New Year, new you… Wait, no, new crop!

Aloha all,

2021 was a great year of practicing flexibility, love, and constant learning. Amid all this learning, we were able to wrap up this coffee season with a harvest of 12,168 pounds of cherry pre our 800 trees, not too bad for having a hard time finding pickers and the introduction of coffee leaf rust. Our record harvest was somewhere North of 14,000 pounds. With the end of the picking season, we can wind down in certain aspects of coffee labor and wind up in other maintenance areas, infrastructure design, produce planting, create soil inputs, value-added agricultural goods, and future planning.

My big project right now is turning this new crop into our latest products.
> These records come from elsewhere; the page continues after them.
-- the house local instances: Borel structures of `GL_n(𝔸_K)` in both spellings and of `K_∞ˣ`
attribute [local instance] adelicBorel borelSpace_adelic locallyCompactSpace_adelic secondCountableTopology_gl_adelic
  glAdeleBorel borelSpace_glAdele
attribute [local instance] Literature.MeasureTheory.Group.Units.borelSpace_of_isOpenEmbedding
  Literature.MeasureTheory.Group.hasSummableGeomSeries_of_finiteDimensional
attribute [local instance 100] LieRing.ofAssociativeRing

set_option backward.isDefEq.respectTransparency false
set_option synthInstance.maxHeartbeats 400000

/-! ### Algebraic helpers -/

section Helpers

variable {K : Type} [Field K] [NumberField K]

/-- An element of `K` as an element of `GL_2(𝔸_K)`. [folklore] -/
def kGL (k : ↥(maximalCompactAdelic 2 K)) : GL (Fin 2) (AdeleRing (𝓞 K) K) :=
  show GL (Fin 2) (AdeleRing (𝓞 K) K) from (k : (AdelicGroupData.gl 2 K).Adelic)

/-- Unfolding. [folklore] -/
theorem kGL_mul (k k' : ↥(maximalCompactAdelic 2 K)) : kGL (k * k') = kGL k * kGL k' := rfl

/-- `kGL k ∈ K`. [folklore] -/
theorem kGL_mem (k : ↥(maximalCompactAdelic 2 K)) : kGL k ∈ maximalCompactAdelic 2 K := k.2

/-- `t ↦ diag(t, 1)` is continuous on `𝕀_K`. [folklore] -/
theorem continuous_glDiagonal_vec2 : Continuous fun t : ideleGroup K => glDiagonal 2 (AdeleRing (𝓞 K) K) ![t, 1] := by
  refine (continuous_glDiagonal (n := 2) (AdeleRing (𝓞 K) K)).comp (continuous_pi fun i => ?_)
  fin_cases i
  · exact continuous_id
  · exact continuous_const
import Literature.Topology.FourManifolds.ZeroSurgeryHomotopyBallSliceHolds
import Literature.Topology.FourManifolds.ZeroSurgeryHomotopyBallSliceProofs
import Literature.Topology.FourManifolds.SliceDiscInTransport
import Literature.Topology.FourManifolds.SPC4Wave0Proofs
import Literature.Topology.FourManifolds.ClosedBallProofs
import HarnessLib

/-!
# Stub `stub_pairSphereData` of line `embed-dont-dissolve` for crux `ZeroSurgeryExotic.ZseSVanishesOnPairs`
(item stmt-SmoothPoincare4-0368, route route-SmoothPoincare4-ZeroSurgeryExotic)

**The Manolescu–Piccirillo pair-sphere datum.**  On a `0`-surgery pair `(K, K', Y)` with `K` smoothly
slice there are: a slice disc `g` of `K`, a closed smooth `4`-manifold `X ≃ₕ S⁴`, slice data `(e, f)` for
`K'` in `X`, a smooth embedding `j` of the open slice-disc exterior `B̊⁴ ∖ g(𝔻²)` onto the complement of
`e(𝔻⁴) ∪ f(𝔻²)`, and a point `q` off `e(ℝ⁴) ∪ f(ℝ²)`.

Proof (Manolescu–Piccirillo 2023, §3.2, proof of Lemma 3.3 for `W = S⁴`), entirely over proved tree
theorems:

* `K.IsSmoothlySlice` is `∃ g, K.IsSliceDisc g`.
* `pairSphere_core`: the glued manifold `X = X(K') ∪_Y (B̊⁴ ∖ Δ)` — the simply connected open trace of
  `K'` (`Knot.exists_simplyConnected_openTrace_of_isIntegralSurgery`) glued to the open slice-disc
  exterior along the proved end collar (`Knot.IsSliceDisc.exists_endCollar_of_isIntegralSurgery_zero_holds`)
  by `SmoothGlueData.ofCollars` — is closed, simply connected
  (`simplyConnectedSpace_ofCollars_sliceDiscExterior`), carries the slice data `(inl ∘ e, inl ∘ f)` and
  the open embedding `j = inr` with `range j = (e(𝔻⁴) ∪ f(𝔻²))ᶜ`.  This is the proof of the tree's
  `Knot.ManolescuPiccirillo2023_lemma33_sphere_core_of_endCollar` with the embedding `j` kept in the
  conclusion.
* `H₂(X; ℤ) = 0` by `Knot.isZero_singularHomologyZ_two_of_isSliceDiscIn_of_range_eq_holds`, hence
  `X ≃ₕ S⁴` by `nonempty_homotopyEquiv_sphere_four_iff_holds` (Whitehead step).
* The point `q`: `Knot.IsSliceDiscIn.exists_notMem_range` moves the slice data off any point by a
  diffeomorphism `φ` of `X` after shrinking the ball to `e'` (`e' = e` on `B(0, 8) ⊇ 𝔻⁴`); the
  embedding `φ ∘ j` (`Manifold.IsSmoothEmbedding.diffeomorph_comp`) still has range
  `((φ ∘ e')(𝔻⁴) ∪ (φ ∘ f)(𝔻²))ᶜ` because `φ` is a bijection and `e'(𝔻⁴) = e(𝔻⁴)`.
-/

noncomputable section

-- the prescribed namespace `Summit.<P>.<Sub>.…` duplicates `SmoothPoincare4` (P = Sub)
set_option linter.dupNamespace false

open scoped Manifold ContDiff Topology
open Set Function ContinuousMap
open Literature.Topology.FourManifolds

namespace Summit.SmoothPoincare4.SmoothPoincare4.Theorems.ZseSVanishesOnPairs

/-- Local notation: the model space `ℝⁿ`. -/
local notation "𝔼 " n:arg => EuclideanSpace ℝ (Fin n)
/-- Local notation: the round 4-sphere. -/
local notation "𝕊⁴" => (Metric.sphere (0 : EuclideanSpace ℝ (Fin 5)) 1)

/-- **Manolescu–Piccirillo's `X = X(K') ∪_Y V` with its embedding of `int V` kept.**  For knots `K, K'`
with a common `0`-surgery `Y` and a slice disc `g` of `K`, the open trace of `K'` glued to the open
slice-disc exterior `B̊⁴ ∖ g(𝔻²)` along collars of `Y` is a closed smooth simply connected `4`-manifold
`X` carrying slice data `(e, f)` for `K'` and a smooth embedding `j` of `B̊⁴ ∖ g(𝔻²)` onto
`X ∖ (e(𝔻⁴) ∪ f(𝔻²))` (the proof of `Knot.ManolescuPiccirillo2023_lemma33_sphere_core_of_endCollar`,
conclusion enlarged by `j`). [cite: ManolescuPiccirillo2023, §3.2, proof of Lemma 3.3] -/
theorem pairSphere_core (K K' : Knot) (Y : Type) [TopologicalSpace Y] [ChartedSpace (𝔼 3) Y]
    (hK : IsIntegralSurgery (𝓡 3) Y K 0) (hK' : IsIntegralSurgery (𝓡 3) Y K' 0)
    (g : 𝔼 2 → 𝔼 4) (hg : K.IsSliceDisc g) :
    ∃ (X : Type) (_ : TopologicalSpace X) (_ : T2Space X) (_ : SecondCountableTopology X)
      (_ : ChartedSpace (𝔼 4) X) (_ : IsManifold (𝓡 4) ∞ X) (_ : CompactSpace X)
      (e : 𝔼 4 → X) (f : 𝔼 2 → X) (j : sliceDiscExterior g → X),
      SimplyConnectedSpace X ∧ K'.IsSliceDiscIn X e f ∧ Manifold.IsSmoothEmbedding (𝓡 4) (𝓡 4) ∞ j ∧
        range j = (e '' Metric.closedBall (0 : 𝔼 4) 1 ∪ f '' Metric.closedBall (0 : 𝔼 2) 1)ᶜ := by
  obtain ⟨T, _, _, _, _, _, e, f, cT, hef, hsT, hcT, hcT', htT, hKT, hclT⟩ :=
    Knot.exists_simplyConnected_openTrace_of_isIntegralSurgery K' 0 Y hK'
  obtain ⟨cV, hsV, hcV, hcV', hclV, hKV⟩ :=
    Knot.IsSliceDisc.exists_endCollar_of_isIntegralSurgery_zero_holds K Y hK g hg
  haveI : PathConnectedSpace Y := pathConnectedSpace_of_isIntegralSurgery hK
  -- the compact core `C = e(𝔻⁴) ∪ f(𝔻²)` of the trace side
  set C : Set T := e '' Metric.closedBall (0 : 𝔼 4) 1 ∪ f '' Metric.closedBall (0 : 𝔼 2) 1 with hC
  have hCt : cT.targetᶜ = C := by rw [htT, compl_compl]
  -- the gluing datum and the glued manifold
  let d : SmoothGlueData (𝓡 4) (𝓡 4) T (sliceDiscExterior g) (𝔼 4) :=
    SmoothGlueData.ofCollars cT cV hsT hsV hcT hcT' hcV hcV' (ContinuousLinearEquiv.refl ℝ _)
      (ContinuousLinearEquiv.refl ℝ _)
  haveI : T2Space d.Glued :=
    SmoothGlueData.t2Space_ofCollars (s := fun p : Y × ℝ ↦ p.2) continuous_snd hclT hclV
  haveI : CompactSpace d.Glued := by
    refine SmoothGlueData.compactSpace_ofCollars (fun p : Y × ℝ ↦ p.2) ?_ (hKV 0)
    rw [hCt]
    exact hKT 0
  haveI : SecondCountableTopology d.Glued := d.secondCountableTopology
  have hcore : IsCompact cV.targetᶜ :=
    (hKV 0).of_isClosed_subset cV.open_target.isClosed_compl subset_union_left
  have hπ : SimplyConnectedSpace d.Glued :=
    simplyConnectedSpace_ofCollars_sliceDiscExterior hg hcore
  -- the differential of `inl` is injective (it is an immersion)
  have himm : ∀ x, Injective (mfderiv (𝓡 4) (𝓡 4) d.inl x) := by
    obtain ⟨F, _, _, hF⟩ := d.isSmoothEmbedding_inl.isImmersion
    exact fun x ↦ Manifold.IsImmersionAtOfComplement.mfderiv_injective (hF x) (by simp)
  have hef' : K'.IsSliceDiscIn d.Glued (d.inl ∘ e) (d.inl ∘ f) :=
    hef.comp_of_injective d.inl_injective d.contMDiff_inl himm
      (d.isSmoothEmbedding_inl_comp hef.isSmoothEmbedding)
  have hrange : range d.inr =
      ((d.inl ∘ e) '' Metric.closedBall (0 : 𝔼 4) 1 ∪ (d.inl ∘ f) '' Metric.closedBall (0 : 𝔼 2) 1)ᶜ := by
    rw [SmoothGlueData.range_inr_ofCollars, hCt, hC, image_union, image_comp, image_comp]
  exact ⟨d.Glued, inferInstance, inferInstance, inferInstance, inferInstance, inferInstance,
    inferInstance, d.inl ∘ e, d.inl ∘ f, d.inr, hπ, hef', d.isSmoothEmbedding_inr, hrange⟩

/-- **Pair-sphere data (stub `stub_pairSphereData` of line `embed-dont-dissolve`).**  On a `0`-surgery
pair `(K, K', Y)` with `K` smoothly slice there is a Manolescu–Piccirillo pair-sphere datum: a slice disc
`g` of `K`, a closed smooth `X ≃ₕ S⁴`, slice data `(e, f)` for `K'` in `X`, a smooth embedding `j` of the
open slice-disc exterior `B̊⁴ ∖ g(𝔻²)` onto the complement of `e(𝔻⁴) ∪ f(𝔻²)`, and a point `q` off
`e(ℝ⁴) ∪ f(ℝ²)`.  The glued `X = X(K') ∪_Y V` of `pairSphere_core` is simply connected and has
`H₂(X; ℤ) = 0` (`Knot.isZero_singularHomologyZ_two_of_isSliceDiscIn_of_range_eq_holds`), so `X ≃ₕ S⁴`
(`nonempty_homotopyEquiv_sphere_four_iff_holds`, the Whitehead step of the source); the slice data are
then moved off a point by an ambient diffeomorphism `φ` after shrinking the ball
(`Knot.IsSliceDiscIn.exists_notMem_range`), and `j` is replaced by `φ ∘ j`.
[cite: ManolescuPiccirillo2023, §3.2, proof of Lemma 3.3] -/
theorem stub_pairSphereData :
    ∀ (K K' : Knot) (Y : Type) [TopologicalSpace Y] [ChartedSpace (𝔼 3) Y],
      IsIntegralSurgery (𝓡 3) Y K 0 → IsIntegralSurgery (𝓡 3) Y K' 0 → K.IsSmoothlySlice →
      ∃ (g : 𝔼 2 → 𝔼 4) (X : Type) (_ : TopologicalSpace X) (_ : T2Space X) (_ : SecondCountableTopology X)
        (_ : ChartedSpace (𝔼 4) X) (_ : IsManifold (𝓡 4) ∞ X) (_ : CompactSpace X)
        (e : 𝔼 4 → X) (f : 𝔼 2 → X) (j : sliceDiscExterior g → X) (q : X),
        Nonempty (X ≃ₕ 𝕊⁴) ∧ K.IsSliceDisc g ∧ K'.IsSliceDiscIn X e f ∧
          Manifold.IsSmoothEmbedding (𝓡 4) (𝓡 4) ∞ j ∧
          range j = (e '' Metric.closedBall (0 : 𝔼 4) 1 ∪ f '' Metric.closedBall (0 : 𝔼 2) 1)ᶜ ∧
          q ∉ range e ∧ q ∉ range f := by
  intro K K' Y _ _ hK hK' hsl
  obtain ⟨g, hg⟩ := hsl
  obtain ⟨X, _, _, _, _, _, _, e, f, j, hπ, hef, hj, hrange⟩ := pairSphere_core K K' Y hK hK' g hg
  -- `H₂(X; ℤ) = 0`, hence `X ≃ₕ S⁴`
  have hH := Knot.isZero_singularHomologyZ_two_of_isSliceDiscIn_of_range_eq_holds K K' g hg X e f j
    hef hj hrange
  have hX : Nonempty (X ≃ₕ 𝕊⁴) := (nonempty_homotopyEquiv_sphere_four_iff_holds X).2 ⟨hπ, hH⟩
  -- move the slice data off a point
  haveI : SimplyConnectedSpace X := hπ
  obtain ⟨φ, e', -, hφ, hee', he0, hf0⟩ := hef.exists_notMem_range (e 0)
  refine ⟨g, X, _, ‹_›, ‹_›, _, ‹_›, ‹_›, φ ∘ e', φ ∘ f, φ ∘ j, e 0, hX, hg, hφ,
    hj.diffeomorph_comp φ, ?_, he0, hf0⟩
  -- the range identity persists
  have hball : (φ ∘ e') '' Metric.closedBall (0 : 𝔼 4) 1 = φ '' (e '' Metric.closedBall (0 : 𝔼 4) 1) := by
    rw [image_comp]
    congr 1
    refine Subset.antisymm ?_ ?_
    · rintro _ ⟨w, hw, rfl⟩
      exact ⟨w, hw, (hee' w (by rw [mem_closedBall_zero_iff] at hw; linarith)).symm⟩
    · rintro _ ⟨w, hw, rfl⟩
      exact ⟨w, hw, hee' w (by rw [mem_closedBall_zero_iff] at hw; linarith)⟩
  rw [range_comp, hrange, image_compl_eq (EquivLike.bijective φ), image_union, hball, image_comp φ f]

end Summit.SmoothPoincare4.SmoothPoincare4.Theorems.ZseSVanishesOnPairs

end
Since there wasn't a need to alter our roast profile at Pacific Coffee Research (PCR), we are sticking with the same roast profiles for the medium and the dark. However, I will be changing the name of the dark to medium-dark because to many people labeling our dark in that manner is somewhat misleading. Please know that even though the name is different, the medium-dark is as, if not even more delicious than last year's dark.  

It is tricky because the idea of a dark roast for much of the population is a product roasted past the second crack (think of popcorn popping), where our dark is just past the initial cracking... So, if you are lost right now, do not worry! You can learn all about roasting processes at PCR. On the other hand, if a dark roast past the second crack is the kind of roast you enjoy, you'll love our 456 Dark! We have worked with Holualoa Kona Coffee Company for over 25 years producing our 456 dark. In all honesty, while transferring to these newer-age roast profiles, I had some resistance from my long-time customers since they preferred that old-school dark. Alas, I had no choice but to keep it in the product portfolio. 
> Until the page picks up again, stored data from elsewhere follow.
/-- **The pure source Nambu matrix, second quantised, is the sum of the source bond letters**:
`dΓ(𝓗(0, Δ_k, 0)) = Σ_x Σ_{(i,ς,d)} (√2 s_i k) · W_{(i,ς,d),x}`. [folklore] -/
theorem dGamma_bdgNambuMatrix_source (k : ℝ) :
    dGamma (bdgNambuMatrix 0 (dwsPairing L k) 0) =
      ∑ x : FermionTorus 2 L, ∑ t : Fin 2 × Fin 2 × Fin 2,
        ((Real.sqrt 2 * (if t.1 = 0 then 1 else -1) * k : ℝ) : ℂ) •
          pairWord (dwsOp L) (dwsOm L) (Sum.inr t, x) := by
  set c : Fin 2 → ℂ := fun i => ((Real.sqrt 2 * (if i = 0 then 1 else -1) * k : ℝ) : ℂ) with hc
  set B : FermionTorus 2 L → FermionTorus 2 L → Matrix (Finset (Orb (FermionTorus 2 L)))
      (Finset (Orb (FermionTorus 2 L))) ℂ := fun x y =>
    creation (orb x 0) * annihilation (orb y 1) + creation (orb x 1) * annihilation (orb y 0) with hB
  have hΔ : ∀ x y : FermionTorus 2 L, -dwsPairing L k x y = ∑ i : Fin 2, if y = dwsShift L i x then c i else 0 :=
    fun x y => neg_dwsPairing_eq_sum L k x y
  -- Step 1: `dΓ = Σ_x Σ_y -(Δ(x,y) + Δ(y,x)) • B x y`
  have h1 : dGamma (bdgNambuMatrix 0 (dwsPairing L k) 0) =
      ∑ x : FermionTorus 2 L, ∑ y : FermionTorus 2 L, (-(dwsPairing L k x y + dwsPairing L k y x)) • B x y := by
    rw [dGamma_eq, sum_orb_eq_sum_sum]
    refine Finset.sum_congr rfl fun x _ => ?_
    have hin : ∀ σ : Fin 2, ∑ o', bdgNambuMatrix 0 (dwsPairing L k) 0 (orb x σ) o' •
        (creation (orb x σ) * annihilation o') =
        ∑ y : FermionTorus 2 L, ∑ σ' : Fin 2, bdgNambuMatrix 0 (dwsPairing L k) 0 (orb x σ) (orb y σ') •
          (creation (orb x σ) * annihilation (orb y σ')) := fun σ => sum_orb_eq_sum_sum _
    simp_rw [hin]
    rw [Finset.sum_comm]
    exact Finset.sum_congr rfl fun y _ => sum_spin_bdgNambuMatrix_source_smul L k x y
  -- Step 2: split `-(Δ(x,y) + Δ(y,x))` and evaluate the bond sums
  have h2 : ∀ x : FermionTorus 2 L, ∑ y : FermionTorus 2 L, (-dwsPairing L k x y) • B x y =
      ∑ i : Fin 2, c i • B x (dwsShift L i x) := by
    intro x
    simp_rw [hΔ, Finset.sum_smul, ite_smul, zero_smul]
    rw [Finset.sum_comm]
    refine Finset.sum_congr rfl fun i _ => ?_
    rw [Finset.sum_ite_eq' univ (dwsShift L i x) (fun y => c i • B x y), if_pos (mem_univ _)]
  have h3 : ∑ x : FermionTorus 2 L, ∑ y : FermionTorus 2 L, (-dwsPairing L k y x) • B x y =
      ∑ y : FermionTorus 2 L, ∑ i : Fin 2, c i • B (dwsShift L i y) y := by
    rw [Finset.sum_comm]
    refine Finset.sum_congr rfl fun y _ => ?_
    simp_rw [hΔ, Finset.sum_smul, ite_smul, zero_smul]
    rw [Finset.sum_comm]
    refine Finset.sum_congr rfl fun i _ => ?_
    rw [Finset.sum_ite_eq' univ (dwsShift L i y) (fun x => c i • B x y), if_pos (mem_univ _)]
  have h4 : dGamma (bdgNambuMatrix 0 (dwsPairing L k) 0) =
      ∑ x : FermionTorus 2 L, ∑ i : Fin 2, c i • (B x (dwsShift L i x) + B (dwsShift L i x) x) := by
    rw [h1]
    simp_rw [neg_add, add_smul, Finset.sum_add_distrib]
    rw [h3, ← Finset.sum_add_distrib]
    refine Finset.sum_congr rfl fun x _ => ?_
    rw [h2, ← Finset.sum_add_distrib]
    refine Finset.sum_congr rfl fun i _ => ?_
    simp only [hB, smul_add, add_assoc]
  -- Step 3: the letters
  rw [h4]
  refine Finset.sum_congr rfl fun x _ => ?_
  rw [Fintype.sum_prod_type]
  refine Finset.sum_congr rfl fun i _ => ?_
  simp only [Fintype.sum_prod_type, Fin.sum_univ_two, Fin.isValue, pairWord_source_out, pairWord_source_in,
    show (0 : Fin 2).rev = 1 from rfl, show (1 : Fin 2).rev = 0 from rfl, hB, hc, smul_add]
In my research of coffee roasting, I've come to understand that the nature of roasting is heating the seed to release, or make available, aromatic organic compounds that we perceive as smells and flavors. The diminishing returns curve for aromatics within roasting is typically just before or after the second crack. Normally, in actual dark roasts, aromatics are destroyed, that's why dark roasts do not usually pack an array of subtle flavors and smells, but the roast does provide that caffeine kick and associated overall coffee flavor. Some dark roasts out there carry a variety of aromatics, but this is uncommon.  

I believe that dark roasts became popular before the Starbucks era because large canned coffee brands were covering up deficiencies in their green coffee. Just as you can burn aromatics out of coffee in the roasting process, you can burn out deficiencies because they are, well, aromatics. So, people from that era missed exposure to the array of aromatics that always existed and grew used to those burnt flavors, which is neither right nor wrong, just personal preference. 

In wrapping up this tangent and bringing it back to my projects, right now (1/25/2022), Coffee Review (CR) is blind assessing my medium and medium-dark roasts (here are the previous crops reviews for the medium and dark). Next, I will compile the aromatic and cupping notes from PCR and CR to create a design with Derek Dozbaba, my label and bags graphic designer, for an updated front placard sticker and others.

I do this all for us. The more I learn and grow in this process, the clearer I can present information for you to purchase and create great coffee. I am taking suggestions for coffee blog topics that spark your curiosity.